UK parliamentary by-election

The 1923 Willesden East by-election was a parliamentary by-election for the British House of Commons constituency of Willesden East held on 3 March 1923. The constituency was a large one extending from Kilburn in the south to the Welsh Harp and on to Neasden.

==Vacancy==
The by-election was caused by the resignation of the sitting Unionist MP, Sir Harry Mallaby-Deeley. Mallaby-Deeley had been MP for Willesden East since the 1918 general election. Despite the protestations of ill-health which Mallaby-Deeley cited to justify his standing down from Parliament, he lived for another 14 years during which he carried on a substantial business career. The strong likelihood is that Mallaby-Deeley was asked to stand aside and cause a by-election as a route back into Parliament for the Hon. G.F.Stanley,

==Electoral history==
At the previous General Election, the constituency had become a Unionist/Liberal marginal;

Mallaby-Deeley

General election 1922: Willesden East
| Party |  | Candidate | Votes | % | ±% |
|---|---|---|---|---|---|
|  | Unionist | Harry Mallaby-Deeley | 12,525 | 52.8 | −8.2 |
|  | Liberal | Harcourt Johnstone | 11,211 | 47.2 | +33.2 |
| Majority |  |  | 1,314 | 5.6 | −31.4 |
| Turnout |  |  | 23,736 | 58.4 | +7.5 |
|  | Unionist hold |  | Swing | -20.7 |  |

==Candidates==
- The Unionist candidate was Hon. George Stanley, the sixth son of the Earl of Derby. Stanley had been a soldier serving in the Second Boer War and during the Great War.
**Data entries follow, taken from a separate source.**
/-- **One zero in the half-plane of absolute convergence gives infinitely many** (the
Davenport–Heilbronn / Bohr mechanism: vertical translates `L(s + it)` approximate `L(s)`
uniformly near the zero, and Hurwitz's theorem — here via the maximum modulus principle — puts a
zero of each good translate next to it). If `L(s) = ∑ b(n) n^{-s}` converges absolutely at
`Re s = Re s₀` (i.e. `abscissaOfAbsConv b < Re s₀`) and `L(s₀) = 0`, then for every `σ₁ < Re s₀`
there are infinitely many `s` with `Re s > σ₁` at which the series converges absolutely and
vanishes. [cite: ConreyGhosh1994, §8, p. 415 ("it then follows from Rouché's Theorem that G(s) has
infinitely many zeros in σ > 1")] -/
theorem LSeries_setOf_zero_infinite {b : ℕ → ℂ} {s₀ : ℂ} {σ₁ : ℝ}
    (habs : abscissaOfAbsConv b < s₀.re) (hσ₁ : σ₁ < s₀.re) (h0 : LSeries b s₀ = 0) :
    {s : ℂ | σ₁ < s.re ∧ LSeriesSummable b s ∧ LSeries b s = 0}.Infinite := by
  set S : Set ℂ := {s : ℂ | σ₁ < s.re ∧ LSeriesSummable b s ∧ LSeries b s = 0} with hS
  -- a real `α` with `max (abscissa, σ₁) < α < Re s₀`
  obtain ⟨α, hα, hαs₀⟩ : ∃ α : ℝ, abscissaOfAbsConv b < α ∧ σ₁ < α ∧ α < s₀.re := by
    obtain ⟨a, ha1, ha2⟩ := EReal.lt_iff_exists_real_btwn.1 habs
    refine ⟨max a ((σ₁ + s₀.re) / 2), lt_of_lt_of_le ha1 (by exact_mod_cast le_max_left _ _),
      lt_of_lt_of_le (by linarith) (le_max_right _ _), max_lt (by exact_mod_cast ha2) (by linarith)⟩
  obtain ⟨hσ₁α, hαs₀⟩ := hαs₀
  have hU : IsOpen {s : ℂ | (α : ℝ) < s.re} := isOpen_lt continuous_const continuous_re
  have hs₀U : s₀ ∈ {s : ℂ | (α : ℝ) < s.re} := hαs₀
  -- points with `Re > α` are points of absolute convergence
  have hsum : ∀ s : ℂ, α < s.re → LSeriesSummable b s := fun s hs ↦
    LSeriesSummable_of_abscissaOfAbsConv_lt_re (lt_trans hα (by exact_mod_cast hs))
  have habs' : ∀ s : ℂ, α < s.re → abscissaOfAbsConv b < s.re := fun s hs ↦
    lt_trans hα (by exact_mod_cast hs)
  have han : AnalyticOnNhd ℂ (LSeries b) {s : ℂ | (α : ℝ) < s.re} :=
    fun s hs ↦ LSeries_analyticOnNhd b s (habs' s hs)
  rcases (han s₀ hs₀U).eventually_eq_zero_or_eventually_ne_zero with hz | hnz
  · -- `L` vanishes near `s₀`: a whole neighbourhood of zeros
    have hT : {z : ℂ | LSeries b z = 0 ∧ α < z.re} ∈ 𝓝 s₀ := hz.and (hU.mem_nhds hs₀U)
    refine (infinite_of_mem_nhds s₀ hT).mono ?_
    rintro z ⟨hz0, hzα⟩
    exact ⟨lt_trans hσ₁α hzα, hsum z hzα, hz0⟩
  -- `s₀` is an isolated zero: a closed disc in `Re > α` with `L ≠ 0` on its boundary circle
  have h' : ∀ᶠ z in 𝓝 s₀, (z ≠ s₀ → LSeries b z ≠ 0) ∧ α < z.re :=
    (eventually_nhdsWithin_iff.1 hnz).and (hU.mem_nhds hs₀U)
  obtain ⟨r₀, hr₀, hball⟩ := Metric.eventually_nhds_iff_ball.1 h'
  set r : ℝ := r₀ / 2 with hr_def
  have hr : 0 < r := by positivity
  have hsub : closedBall s₀ r ⊆ ball s₀ r₀ := closedBall_subset_ball (by rw [hr_def]; linarith)
  have hre_of_mem : ∀ z ∈ closedBall s₀ r, s₀.re - r ≤ z.re ∧ z.re ≤ s₀.re + r := by
    intro z hz
    have h1 : |(z - s₀).re| ≤ ‖z - s₀‖ := abs_re_le_norm _
    rw [mem_closedBall, dist_eq_norm] at hz
    rw [sub_re] at h1
    constructor <;> linarith [(abs_le.1 (h1.trans hz)).1, (abs_le.1 (h1.trans hz)).2]
  have hαball : ∀ z ∈ closedBall s₀ r, α < z.re := fun z hz ↦ (hball z (hsub hz)).2
  have hsphere : ∀ z ∈ sphere s₀ r, LSeries b z ≠ 0 := by
    intro z hz
    have hz' : z ∈ ball s₀ r₀ := hsub (sphere_subset_closedBall hz)
    refine (hball z hz').1 ?_
    intro hzs
    rw [hzs, mem_sphere, dist_self] at hz
    exact hr.ne hz
  -- the shifts `t k ≥ k` with accuracy `1/(k+1)` on the strip `s₀.re - r ≤ Re s ≤ s₀.re + r`
  have hstrip : abscissaOfAbsConv b < (s₀.re - r : ℝ) := by
    have := hαball (s₀ - r) (by simp [mem_closedBall, abs_of_pos hr])
    simp only [sub_re, ofReal_re] at this
    exact lt_trans hα (by exact_mod_cast this)
  have hlt : s₀.re - r < s₀.re + r := by linarith
  choose t htk ht using fun k : ℕ ↦
    exists_shift_ge_forall_norm_sub_lt b hstrip hlt (ε := 1 / ((k : ℝ) + 1)) (by positivity) k
  set F : ℕ → ℂ → ℂ := fun k s ↦ LSeries b (s + t k * I) with hF
  have hunif : TendstoUniformlyOn F (LSeries b) atTop (closedBall s₀ r) := by
    rw [Metric.tendstoUniformlyOn_iff]
    intro ε hε
    obtain ⟨k₀, hk₀⟩ := exists_nat_one_div_lt hε
    filter_upwards [eventually_ge_atTop k₀] with k hk s hs
    rw [dist_eq_norm]
    obtain ⟨h1, h2⟩ := hre_of_mem s hs
    refine (ht k s h1 h2).trans_le ((le_of_lt ?_))
    refine lt_of_le_of_lt ?_ hk₀
    have hk' : (k₀ : ℝ) ≤ k := by exact_mod_cast hk
    gcongr
  have hFdiff : ∀ᶠ k in atTop, DiffContOnCl ℂ (F k) (ball s₀ r) := by
    refine Eventually.of_forall fun k ↦ ?_
    have hdiff : DifferentiableOn ℂ (F k) {s : ℂ | (α : ℝ) < s.re} := by
      intro z hz
      have hz' : abscissaOfAbsConv b < (z + t k * I).re := by
        have : (z + t k * I).re = z.re := by simp
        rw [this]
        exact habs' z hz
      have h1 : DifferentiableAt ℂ (LSeries b) (z + t k * I) :=
        (LSeries_hasDerivAt hz').differentiableAt
      exact (h1.comp z ((differentiableAt_id).add_const _)).differentiableWithinAt
    exact hdiff.diffContOnCl_ball (fun z hz ↦ hαball z hz)
  have hcont : ContinuousOn (LSeries b) (sphere s₀ r) :=
    han.continuousOn.mono fun z hz ↦ hαball z (sphere_subset_closedBall hz)
  have hev := Complex.eventually_exists_zero_mem_ball_of_tendstoUniformlyOn hr hFdiff hunif hcont
    h0 hsphere
  -- infinitely many zeros: their imaginary parts are unbounded
  by_contra hfin
  rw [Set.not_infinite] at hfin
  obtain ⟨B, hB⟩ := (hfin.image fun s : ℂ ↦ |s.im|).bddAbove
  obtain ⟨k, ⟨z, hz, hz0⟩, hk⟩ := (hev.and (eventually_ge_atTop ⌈B + |s₀.im| + r⌉₊)).exists
  have hzr : ‖z - s₀‖ < r := by rwa [mem_ball, dist_eq_norm] at hz
  have hzα : α < z.re := hαball z (ball_subset_closedBall hz)
  have hre : σ₁ < (z + t k * I).re := by
    have : (z + t k * I).re = z.re := by simp
    rw [this]
    exact lt_trans hσ₁α hzα
  have hmem : z + t k * I ∈ S := ⟨hre, hsum _ (by simpa using hzα), hz0⟩
  have hbound := hB (mem_image_of_mem (fun s : ℂ ↦ |s.im|) hmem)
  have him : |z.im - s₀.im| < r := by
    have h1 : |(z - s₀).im| ≤ ‖z - s₀‖ := abs_im_le_norm _
    rw [sub_im] at h1
    exact h1.trans_lt hzr
  have hk' : B + |s₀.im| + r ≤ k := (Nat.le_ceil _).trans (by exact_mod_cast hk)
  have himw : (z + t k * I).im = z.im + t k := by simp
  simp only [himw] at hbound
  have htk' := htk k
  have h3 : z.im + t k ≤ |z.im + t k| := le_abs_self _
  have h4 : -|z.im - s₀.im| ≤ z.im - s₀.im := neg_abs_le _
  have h5 : -|s₀.im| ≤ s₀.im := neg_abs_le _
  linarith


/-! ## Assembly for `Δ²` -/

/-- `Δ²` is (the underlying function of) a level-one cusp form of weight `24` (`Δ · Δ`, Mathlib's
`CuspForm.mulModularForm`). [cite: ConreyGhosh1994, §8, p. 415 ("Δ(z)² is a cusp form of weight
24 for the full modular group")] -/
theorem exists_cuspForm_coe_eq_discriminant_sq :
    ∃ g : CuspForm 𝒮ℒ 24, (g : ℍ → ℂ) = fun z : ℍ ↦ ModularForm.discriminant z ^ 2 := by
  refine ⟨CuspForm.mcast (by norm_num) (CuspForm.discriminant.mulModularForm
    (CuspForm.discriminant : ModularForm 𝒮ℒ 12)), ?_⟩
  funext z
  rw [sq]
  rfl

/-- For such a `g`, the `q`-expansion coefficients are `deltaSqCoeff`. [folklore] -/
theorem qExpansion_coeff_eq_deltaSqCoeff {g : CuspForm 𝒮ℒ 24}
    (hg : (g : ℍ → ℂ) = fun z : ℍ ↦ ModularForm.discriminant z ^ 2) :
    (fun n ↦ (qExpansion 1 g).coeff n) = deltaSqCoeff := by
  funext n
  rw [deltaSqCoeff, hg]

/-- **`σ_a(Δ²) ≤ 25/2`**: the Dirichlet series `∑ f(n) n^{-s}` of `Δ²` converges absolutely for
`Re s > 25/2` (in print from Deligne's bound; here from the Rankin–Hecke mean square).
[cite: ConreyGhosh1994, §8, p. 415] -/
theorem abscissaOfAbsConv_deltaSqCoeff_le :
    abscissaOfAbsConv deltaSqCoeff ≤ ((25 / 2 : ℝ) : EReal) := by
  obtain ⟨g, hg⟩ := exists_cuspForm_coe_eq_discriminant_sq
  have h := abscissaOfAbsConv_coeff_le g (by norm_num)
  rw [qExpansion_coeff_eq_deltaSqCoeff hg] at h
  refine h.trans (le_of_eq ?_)
  norm_num

/-- **Reduction to one zero.** If `L(s, Δ²)` has one zero with `Re s > 25/2`, then
`ConreyGhosh1994_thm2` holds (Bohr translates + Hurwitz, `LSeries_setOf_zero_infinite`).
[cite: ConreyGhosh1994, §8, p. 415] -/
theorem ConreyGhosh1994_thm2_of_exists_zero
    (h : ∃ s₀ : ℂ, (25 / 2 : ℝ) < s₀.re ∧ LSeries deltaSqCoeff s₀ = 0) : ConreyGhosh1994_thm2 := by
  obtain ⟨s₀, hs₀, h0⟩ := h
  have habs : abscissaOfAbsConv deltaSqCoeff < s₀.re :=
    lt_of_le_of_lt abscissaOfAbsConv_deltaSqCoeff_le (by exact_mod_cast hs₀)
  exact LSeries_setOf_zero_infinite habs hs₀ h0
He had been Unionist MP for Preston from 1910 to 1922. Although out of Parliament, Stanley was still a government minister being Under-Secretary of State for the Home Department.
- The Liberals re-selected Harcourt Johnstone, 27-year-old son of a British diplomat who had also served in the War and who had fought Willesden East at the 1922 general election losing by 1,314 votes to Mallaby-Deeley.
- There had been a Labour candidate at the 1918 general election but the party had not fought in 1922. It was reported however that Labour was seriously considering putting up a candidate for the by-election and the name of Alfred Smith, the President of the Licensed Vehicle Workers Association and a previous Labour candidate at Dorset East and at West Leyton was mentioned. Smith later gained election to the House of Commons as Labour MP for Sunderland in 1929. In the end Labour decided not to contest the election.
- At one point it seemed possible that a candidate standing under the Anti-Waste banner would be nominated. A few days before close of nominations, posters bearing the name of W. Lennard appeared in the constituency as an Anti-Waste and Independent Unionist. The bills warned the electorate that the issue was Anti-Waste or bankruptcy. Lennard indicated that he would announce on 20 February if he intended to stand but despite the appearance of the posters and the decision of the Anti-Waste League to put up candidates at a number of by-elections during this time, most notably James Erskine's victory at the by-election at Westminster St George's on 7 June 1921, Lennard was not nominated in Willesden East and the contest was therefore a straight fight between Stanley and Johnstone.

==Campaign==
Controversially in a constituency where over six thousand electors were thought to be Jewish, polling day was fixed for a Saturday.
Housing was featuring strongly as an issue of importance at this time. In the by-election at Mitcham being held on the same day as Willesden East, the Unionist candidate was Sir Arthur Griffith-Boscawen. Griffth-Boscawen had lost his seat at Taunton at the general election of November 1922 but accepted Bonar Law’s offer to remain in the government as Minister of Health while he tried to find a seat to get back into Parliament. His main task as minister was to produce a Bill on local government rating but this proved highly controversial and the issue was a magnet for a whole range of problems associated with housing, including the failure of the government to increase the number of houses being built, to be raised at Mitcham and elsewhere, including to Johnstone’s advantage at Willesden.
It was reported that the loss of the by-election would represent a blow for the Unionist government, although it was too early after the general election to see the results as a definitive verdict on Bonar Law’s administration.

==Result==
The result was a gain for the Liberal Party from the Unionists with Johnstone gaining 60% of the poll and a majority of 5,176 over Stanley.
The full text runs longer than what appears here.